═══ The data
import Summits.CriticalPhenomena.PercolationContinuityZ3.Theorems.PercNearOneGluingNoHeavyQuantJointBlobHull
import HarnessLib

/-!
# QUANT lane R8, T-DEC: THE REDUCIBILITY PRINCIPLE IN THE KERNEL — a forest with ONE blob-hull-reducible sibling is FREE in the sibling step
# (oracle on the rest, blob slices per hull component, common-mean mixture); `sdec_lconv_blobLaw`, `sdec_lconv_inBlobHull`,
# `sdec_siblings_of_reducible`

builds on p205010 (kernel theorem, internal audit signed; external expert review pending)

Support file (`--supports stmt-CriticalPhenomena-4575`), QUANT lane typer seat prim-quant-stmt (gen 40), rung R8 of
`run/shared/lean/prim/quant/LADDER.md`; README V422 (b)/(c) ("REDUCIBILITY: law(τ) ∈ hull of same-mean blob forests at the forest floor ⟹ free at any
width") made a theorem ON THE NODE'S LIST BINDER, in its blob-hull form.  Theorems only, standard axioms, no sorries.  Uses typer g40's
`…QuantJointBlobHull` (`InBlobHull`, `sdec_slice'`, `sdec_blobLaw`, blob-list bookkeeping), census-2's `sdec_of_gatedSDECMixture`, typer g39's list binder.

* **`sdec_lconv_blobLaw`** — an SDEC probability law (top-affordable at `x`) joined with independent heavy blobs (gates in `[x,1]`) stays SDEC;
* **`sdec_lconv_inBlobHull`** — … joined with ANY MEMBER OF THE BLOB HULL (any mean) stays SDEC: blob slices per component, then the common-mean
  mixture (`sdec_of_gatedSDECMixture` with unit gates);
* **`sdec_siblings_of_reducible`** — ON THE LIST BINDER: if SOME sibling's gated law `gate s.ρ s.q` lies in the blob hull at the floor (for any mean,
  top `s.M`), the oracle below `fgates L` (applied to the REST of the forest, a tree-built law with fewer gates) gives `SDEC x (ftop L) (flaw L)` — every
  width, every outer gate.  So the sibling step owes only forests ALL of whose siblings are individually hull-irreducible (with typer g40's
  JR3-NEARSURE-G40 finding that the joint hull fails for 'one irreducible + near-deterministic partners', this is the honest law-level residue:
  ≥ 3 individually irreducible, ≥ 3-relay siblings whose joint law is not a hull member, at outer gates outside the re-gating regimes).

HONEST STATUS: `SiblingStep`, `GateStepN`, `FarTreeRow` OPEN; RATE class log\* / honest sentence unchanged.  [this work]; the principle is prim-quant-lead
g45's (README V422).  Nothing here is cited as a published result.  The gluing rows served [cite: KozmaNitzan2024, Conjecture 3 (p. 15)]; product
measure [cite: Grimmett1999, §1.3 p. 10].
-/

noncomputable section

open scoped BigOperators

namespace Summit.CriticalPhenomena.PercolationContinuityZ3.Theorems
namespace Quant
namespace LawDec

open Finset

/-- law facts of `μ ∗ blobLaw l` from those of `μ` (nonnegative, vanishing above `M + blobTop l`, mass `1`, mean `mean μ + blobMean l`). [this work] -/
theorem lconv_blobLaw_facts {M : ℕ} {μ : ℕ → ℝ} (hμ0 : ∀ h, 0 ≤ μ h) (hμ1 : ∑ h ∈ Finset.range (M + 1), μ h = 1)
    (l : List (ℕ × ℝ)) (hl : ∀ p ∈ l, 0 ≤ p.2 ∧ p.2 ≤ 1) :
    (∀ h, 0 ≤ lconv M (blobTop l) μ (blobLaw l) h) ∧ (∀ h, M + blobTop l < h → lconv M (blobTop l) μ (blobLaw l) h = 0) ∧
      (∑ h ∈ Finset.range (M + blobTop l + 1), lconv M (blobTop l) μ (blobLaw l) h = 1) ∧
      ∑ h ∈ Finset.range (M + blobTop l + 1), (h : ℝ) * lconv M (blobTop l) μ (blobLaw l) h
        = ∑ h ∈ Finset.range (M + 1), (h : ℝ) * μ h + blobMean l :=
  ⟨lconv_nonneg _ _ _ _ hμ0 (blobLaw_nonneg l hl), fun h hh => lconv_eq_zero _ _ _ _ h hh,
    sum_lconv _ _ _ _ hμ1 (sum_blobLaw l), by rw [sum_mul_lconv _ _ _ _ hμ1 (sum_blobLaw l), sum_mul_blobLaw]⟩

/-- **AN SDEC LAW JOINED WITH INDEPENDENT HEAVY BLOBS STAYS SDEC**: for a probability law `μ` on `{0..M}`, top-affordable and SDEC at `x ∈ (0,1)`, and
a blob list `l` with gates in `[x, 1]`: `SDEC x (M + blobTop l) (μ ∗ blobLaw l)` (successive slices, `sdec_slice'`). [this work] -/
theorem sdec_lconv_blobLaw {x : ℝ} {M : ℕ} {μ : ℕ → ℝ} (hx0 : 0 < x) (hx1 : x < 1) (hμ0 : ∀ h, 0 ≤ μ h) (hμM : ∀ h, M < h → μ h = 0)
    (hμ1 : ∑ h ∈ Finset.range (M + 1), μ h = 1) (hta : x * (M : ℝ) ≤ ∑ h ∈ Finset.range (M + 1), (h : ℝ) * μ h) (hS : SDEC x M μ) :
    ∀ l : List (ℕ × ℝ), (∀ p ∈ l, x ≤ p.2 ∧ p.2 ≤ 1) → SDEC x (M + blobTop l) (lconv M (blobTop l) μ (blobLaw l))
  | [], _ => by
    have e : lconv M (blobTop []) μ (blobLaw []) = μ := by
      simp only [blobTop, blobLaw]
      exact funext fun h => lconv_delta_right M 0 μ hμM h
    rw [e]; exact hS
  | p :: l, hl => by
    have hl' : ∀ p' ∈ l, x ≤ p'.2 ∧ p'.2 ≤ 1 := fun p' hp' => hl p' (List.mem_cons_of_mem p hp')
    have hg : ∀ p' ∈ l, 0 ≤ p'.2 ∧ p'.2 ≤ 1 := fun p' hp' => ⟨hx0.le.trans (hl' p' hp').1, (hl' p' hp').2⟩
    obtain ⟨hxp, hp1⟩ := hl p List.mem_cons_self
    obtain ⟨n0, nM, n1, nmean⟩ := lconv_blobLaw_facts hμ0 hμ1 l hg
    have ih := sdec_lconv_blobLaw hx0 hx1 hμ0 hμM hμ1 hta hS l hl'
    -- `μ ∗ blobLaw (p :: l) = slice (μ ∗ blobLaw l) p.1 p.2`
    have e : lconv M (blobTop (p :: l)) μ (blobLaw (p :: l)) = slice (lconv M (blobTop l) μ (blobLaw l)) p.1 p.2 := by
      simp only [blobTop, blobLaw]
      rw [← lconv_gate_point_eq_slice (blobTop l) p.1 (blobLaw l) p.2 (fun k hk => blobLaw_eq_zero l k hk), lconv_assoc,
        lconv_gate_point_eq_slice (M + blobTop l) p.1 _ p.2 nM]
    rw [e, show M + blobTop (p :: l) = M + blobTop l + p.1 by simp only [blobTop]; omega]
    refine sdec_slice' x p.2 (M + blobTop l) p.1 _ hx0 hx1 hxp hp1 n0 nM n1 ?_ ih
    rw [nmean, Nat.cast_add]
    have := floor_mul_blobTop_le x l fun p' hp' => (hl' p' hp').1
    nlinarith

/-- **AN SDEC LAW JOINED WITH A BLOB-HULL MEMBER STAYS SDEC**: `μ` on `{0..M}` (probability law, top-affordable, SDEC at `x ∈ (0,1)`) and
`ν ∈ K_x(m)` with top `N` (any mean `m`): `SDEC x (M + N) (μ ∗ ν)` — each component `μ ∗ blobLaw lᵢ` is SDEC (`sdec_lconv_blobLaw`), all have the
mean `mean μ + m`, and SDEC is convex at a common mean (`sdec_of_gatedSDECMixture` with unit gates). [this work] -/
theorem sdec_lconv_inBlobHull {x m : ℝ} {M N : ℕ} {μ ν : ℕ → ℝ} (hx0 : 0 < x) (hx1 : x < 1) (hμ0 : ∀ h, 0 ≤ μ h)
    (hμM : ∀ h, M < h → μ h = 0) (hμ1 : ∑ h ∈ Finset.range (M + 1), μ h = 1)
    (hta : x * (M : ℝ) ≤ ∑ h ∈ Finset.range (M + 1), (h : ℝ) * μ h) (hS : SDEC x M μ) (hν : InBlobHull x m N ν) :
    SDEC x (M + N) (lconv M N μ ν) := by
  have hνm := hν.mean_eq
  obtain ⟨ν0, νN, ν1⟩ := hν.lawFacts hx0.le
  obtain ⟨ι, hι, w, l, hw0, hw1, hg, htop, hmean, hmix⟩ := hν
  have hg' : ∀ i, ∀ p ∈ l i, 0 ≤ p.2 ∧ p.2 ≤ 1 := fun i p hp => ⟨hx0.le.trans (hg i p hp).1, (hg i p hp).2⟩
  have hmeanμν : ∑ h ∈ Finset.range (M + N + 1), (h : ℝ) * lconv M N μ ν h = ∑ h ∈ Finset.range (M + 1), (h : ℝ) * μ h + m := by
    rw [sum_mul_lconv _ _ _ _ hμ1 ν1, hνm]
  refine sdec_of_gatedSDECMixture x (M + N) (lconv M N μ ν) w (fun _ => 1) (fun i => M + blobTop (l i))
    (fun i => lconv M (blobTop (l i)) μ (blobLaw (l i))) hx0 hw0 hw1 (fun _ => ⟨hx1, le_rfl⟩)
    (fun i => (lconv_blobLaw_facts hμ0 hμ1 (l i) (hg' i)).1) (fun i => (lconv_blobLaw_facts hμ0 hμ1 (l i) (hg' i)).2.1)
    (fun i => (lconv_blobLaw_facts hμ0 hμ1 (l i) (hg' i)).2.2.1) (fun i => ?_) (fun i => ?_) (fun i => by have := htop i; omega)
    (fun i => ?_) (fun h => ?_)
  · rw [div_one, (lconv_blobLaw_facts hμ0 hμ1 (l i) (hg' i)).2.2.2, Nat.cast_add]
    have := floor_mul_blobTop_le x (l i) fun p hp => (hg i p hp).1
    nlinarith
  · rw [div_one]; exact sdec_lconv_blobLaw hx0 hx1 hμ0 hμM hμ1 hta hS (l i) (hg i)
  · rw [one_mul, (lconv_blobLaw_facts hμ0 hμ1 (l i) (hg' i)).2.2.2, hmean i, hmeanμν]
  · simp_rw [gate_one]
    have eν : ν = fun k => ∑ i, w i * blobLaw (l i) k := funext hmix
    rw [eν, lconv_fsum_right]
    refine Finset.sum_congr rfl fun i _ => ?_
    rw [lconv_top_right_of_le M (blobTop (l i)) N μ (blobLaw (l i)) (htop i) (fun k hk => blobLaw_eq_zero _ k hk)]

/-- **THE REDUCIBILITY PRINCIPLE ON THE NODE'S LIST BINDER** (README V422): if SOME sibling `s ∈ L` has its gated law `gate s.ρ s.q` in the blob
hull at the floor (top `s.M`, any mean) then, given the node's oracle below `fgates L` — used once, on the rest of the forest, a tree-built law
with `fgates L − (s.n + 1)` gates — the forest law is SDEC at `x`: `SDEC x (ftop L) (flaw L)`, for every width.  The sibling step therefore owes only
forests all of whose siblings are individually hull-irreducible. [this work] -/
theorem sdec_siblings_of_reducible {x : ℝ} (hx0 : 0 < x) (L : List Sib) (hL : ∀ s ∈ L, s.TreeOK x)
    (hO : ∀ (x' : ℝ) (n' M' : ℕ) (μ' : ℕ → ℝ), n' < fgates L → TreeBuiltN x' n' M' μ' → SDEC x' M' μ')
    (hred : ∃ s ∈ L, ∃ m : ℝ, InBlobHull x m s.M (gate s.ρ s.q)) : SDEC x (ftop L) (flaw L) := by
  obtain ⟨s, hs, m, hsm⟩ := hred
  obtain ⟨S, T, rfl⟩ := List.append_of_mem hs
  have hperm : (S ++ s :: T).Perm (s :: (S ++ T)) := List.perm_middle
  rw [flaw_perm hperm, ftop_perm hperm]
  rw [fgates_perm hperm] at hO
  have hL' : ∀ t ∈ S ++ T, t.TreeOK x := fun t ht => by
    refine hL t ?_
    rw [List.mem_append] at ht ⊢
    rcases ht with ht | ht
    · exact Or.inl ht
    · exact Or.inr (List.mem_cons_of_mem s ht)
  obtain ⟨hq0, hq1, hxq, hT, _⟩ := hL s (List.mem_append_right S List.mem_cons_self)
  obtain ⟨_, hx₁1, _, _, _, _⟩ := hT.lawFacts
  have hx1 : x < 1 := (lt_of_le_of_lt hxq (by nlinarith)).trans hq1
  have hF : TreeBuiltN x (fgates (S ++ T)) (ftop (S ++ T)) (flaw (S ++ T)) := (compForestN_of_list hx0 hx1 (S ++ T) hL').treeBuiltN
  obtain ⟨_, _, f0, fM, f1, fta⟩ := hF.lawFacts
  have hSF : SDEC x (ftop (S ++ T)) (flaw (S ++ T)) := hO x _ _ _ (by simp only [fgates]; omega) hF
  simp only [flaw, ftop]
  exact sdec_lconv_inBlobHull hx0 hx1 f0 fM f1 fta hSF hsm

/-- **a relay-law sibling is reducible**: `gate (gate δ₁ a) q = blobLaw [(1, q·a)]` lies in the hull at any floor `x ≤ q·a` (`q·a ≤ 1`). [this work] -/
theorem inBlobHull_relaySib {x q a : ℝ} (hxqa : x ≤ q * a) (hqa1 : q * a ≤ 1) {M : ℕ} (hM : 1 ≤ M) :
    InBlobHull x (q * a) M (gate (gate (fun k : ℕ => if k = 1 then (1 : ℝ) else 0) a) q) := by
  have e : gate (gate (fun k : ℕ => if k = 1 then (1 : ℝ) else 0) a) q = blobLaw [(1, q * a)] := by
    rw [gate_gate]
    funext h
    simp only [blobLaw, slice, gate_apply]
    rcases h with _ | _ | h
    · simp
    · simp
    · rw [if_neg (show h + 1 + 1 ≠ 1 by omega), if_neg (show h + 1 + 1 ≠ 0 by omega), if_pos (show 1 ≤ h + 1 + 1 by omega),
        if_neg (show h + 1 + 1 - 1 ≠ 0 by omega)]
      ring
  have hm : blobMean [(1, q * a)] = q * a := by simp [blobMean]
  have h := inBlobHull_blobLaw x [(1, q * a)] (fun p hp => by simp at hp; subst hp; exact ⟨hxqa, hqa1⟩) (by simpa [blobTop] using hM)
  rw [hm] at h
  rw [e]; exact h

end LawDec
end Quant
end Summit.CriticalPhenomena.PercolationContinuityZ3.Theorems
══════
Extract every line from the records above that contains the word "README".

`run/shared/lean/prim/quant/LADDER.md`; README V422 (b)/(c) ("REDUCIBILITY: law(τ) ∈ hull of same-mean blob forests at the forest floor ⟹ free at any
g45's (README V422).  Nothing here is cited as a published result.  The gluing rows served [cite: KozmaNitzan2024, Conjecture 3 (p. 15)]; product
/-- **THE REDUCIBILITY PRINCIPLE ON THE NODE'S LIST BINDER** (README V422): if SOME sibling `s ∈ L` has its gated law `gate s.ρ s.q` in the blob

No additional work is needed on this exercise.